____ INFORMATION GIVEN
/-
Origin: expansion seat `prover-pub-hodgecm-mc-binder-2-g19-0`, handover #102 2026-08-21T01:00Z md5 8a97ae7c5fa6 (NEW; 262 l.; ns HodgeCM.Model + HodgeCM.Model.SplitLineE; THE PIN's V-SIDE CONSTANTS AT E (consensus theta-3-g28 l.14859 ∕ axioms-1-g16 l.14870 ∕ sinst-1-g10 l.14875 ∕ model1-g17 l.14882: no constant differs, home under binder-2 tag): §1 reducible abbrev TERMS **SplitLineE V** := SplitLine (Matrix.diagonal (frameD V)) (realDiagonal L (frameD V) (frameD_real V)) (complexConj_imagUnit L) (imagUnit_ne_zero L) (imagUnit_mul_self L) (realDiagonal_isSymm …) (isUnit_det_realDiagonal … (frameD_ne V)) (realDiagonal_map …).symm (= the splittingDatum constants of the vendored cmSplittingDatum L e (frameD V) … — sinst-1's splitLineZero∕One are terms of it on the nose), **ιVE V** := finFrameCongr L V.Hm (frameG V) (frameD V) (frame_congr V) + continuous_ιVE, §1b **SplitLineE.ofCM V e dW hdW hdW0 s hs** ∕ **SplitLineE.ofCMOf … hGR** (the index line of record over a diagonal Gram scalar family dW : Fin 1 → L — W-fields LITERALLY the cmSplittingDatum constants so hs ∕ splittingOf_isCompatible are accepted with no transport; ofCM_scalar : scalar = dW 0, ofCM_lineType, ofCMOf_scalar, continuous_pairSplitting_ofCMOf), **liuDictionaryPin … V I line := liuDictionaryOfWeilFamilyAut … V (ιVE V) I line** (line : I → SplitLineE V; _eq rfl) = THE PINNED DICTIONARY modulo the theta lane's (I V, line V) (theta-3's Model∕LiuIndexPin.lean, RUN 69+); §2 sockets at the pin: hsmall_of_pin_at_of_isometric ∕ hsmall_of_pin_at_of_lineType_eq (#100), mem_biSup_block_pin_of_mem_iSup_range (#101), exists_isometric_of_scalar_eq (slot clause from scalar equality, z := 1); §3 K0 at the pin: Ω_smooth_pin (#99, Continuous ιV DISCHARGED by continuous_finFrameCongr), isLevelTrivial_of_irreducible_pin, nontrivial_Ω_of_irreducible_pin, line_injective_of_muSeparated_pin. CERT lane farm lean-direct over g19∕farm∕mirror = PKG RUN-67 oleans + binder-2 #99–#101 oleans compiled from the RUN-68 kit sources (= installed bodies, INSTALLED-CHECK₆₈ f9a65737bafe): rc 0 ∕ 94 s ∕ 0 warn ∕ 0 proof holes; #print axioms 14 ∕ 14 ⊆ {propext, Classical.choice, Quot.sound}, proof-holeAx 0 (g19∕farm∕logs∕ax_pin.log 74ad028761b8); FQN 0 ∕ 19 vs headline-decls a933f2359af0 + PKG + other lanes' stage68∕69 (sinst-1 #1254 names disjoint); the draft «ATp» (g19∕drafts-not-staged, 5eba3a101d9b) compiles over it (rc 0). NAME LIST (theorems): HodgeCM.Model.hsmall_of_pin_at_of_isometric · HodgeCM.Model.SplitLineE.continuous_pairSplitting_ofCMOf · HodgeCM.Model.Ω_smooth_pin. (`HOME/mc/pub-hodgecm-mc-binder-2/g19/stage69/HodgeCM/Model/LiuDictionaryPin.lean`, md5 8a97ae7c5fa6, 262 lines);
landed by the gen-29 packager (p-g29) in gate run 69 as `HodgeCM/Model/LiuDictionaryPin.lean` (verbatim).
-/
/-
Origin: BINDER seat `prover-pub-hodgecm-mc-binder-2-g19-0` (unit pub-hodgecm-mc-binder-2-g19, gen 19 of mc-binder-2), 2026-08-21.
Target in PKG: `HodgeCM/Model/LiuDictionaryPin.lean` (NEW additive KERNEL leaf beside E; imports binder-2 #99 `Model/Binders/JLiuK0Smooth`,
#100 `Model/HsmallOfTowerAtLineTypeEq`, #101 `Model/Binders/JLiuBlockTransport` (RUN 68) + INSTALLED `Model/ArchKTypeOfFin` (carch, `finFrameCongr`)
+ `Model/WmInstanceV2` (unitary-1, `frameD`/`frameG`/`frame_congr`); nothing imports it; outside E's import closure; E
`Model/E2InstanceOGR21AEPI.lean` 4c667377ea4b untouched; MODEL-N ±0).
KERNEL ONLY: 3 reducible abbreviations (TERMS: the V-side type of the pin's index lines, the pullback hom, the pinned dictionary) + 2 data
constructors (`SplitLineE.ofCM` ∕ `ofCMOf`, the index line of record) + theorems;
0 records, nothing cited, 0 `def … : Prop`. Nothing here is a claim of the manuscripts under adjudication.
-/
import Summits.HodgeConjecture.HodgeCM.Model.Binders.JLiuK0Smooth
import Summits.HodgeConjecture.HodgeCM.Model.HsmallOfTowerAtLineTypeEq
import Summits.HodgeConjecture.HodgeCM.Model.Binders.JLiuBlockTransport
import Summits.HodgeConjecture.HodgeCM.Model.ArchKTypeOfFin_2
import Summits.HodgeConjecture.HodgeCM.Model.WmInstanceV2

set_option autoImplicit false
________
**WORK TO BE COMPLETED**
With the line that contains "untouched; MODEL-N ±0)." as your start, reproduce the data above exactly through its last line, and nothing before that start.

**WORKED SOLUTION**
`Model/E2InstanceOGR21AEPI.lean` 4c667377ea4b untouched; MODEL-N ±0).
KERNEL ONLY: 3 reducible abbreviations (TERMS: the V-side type of the pin's index lines, the pullback hom, the pinned dictionary) + 2 data
constructors (`SplitLineE.ofCM` ∕ `ofCMOf`, the index line of record) + theorems;
0 records, nothing cited, 0 `def … : Prop`. Nothing here is a claim of the manuscripts under adjudication.
-/
import Summits.HodgeConjecture.HodgeCM.Model.Binders.JLiuK0Smooth
import Summits.HodgeConjecture.HodgeCM.Model.HsmallOfTowerAtLineTypeEq
import Summits.HodgeConjecture.HodgeCM.Model.Binders.JLiuBlockTransport
import Summits.HodgeConjecture.HodgeCM.Model.ArchKTypeOfFin_2
import Summits.HodgeConjecture.HodgeCM.Model.WmInstanceV2

set_option autoImplicit false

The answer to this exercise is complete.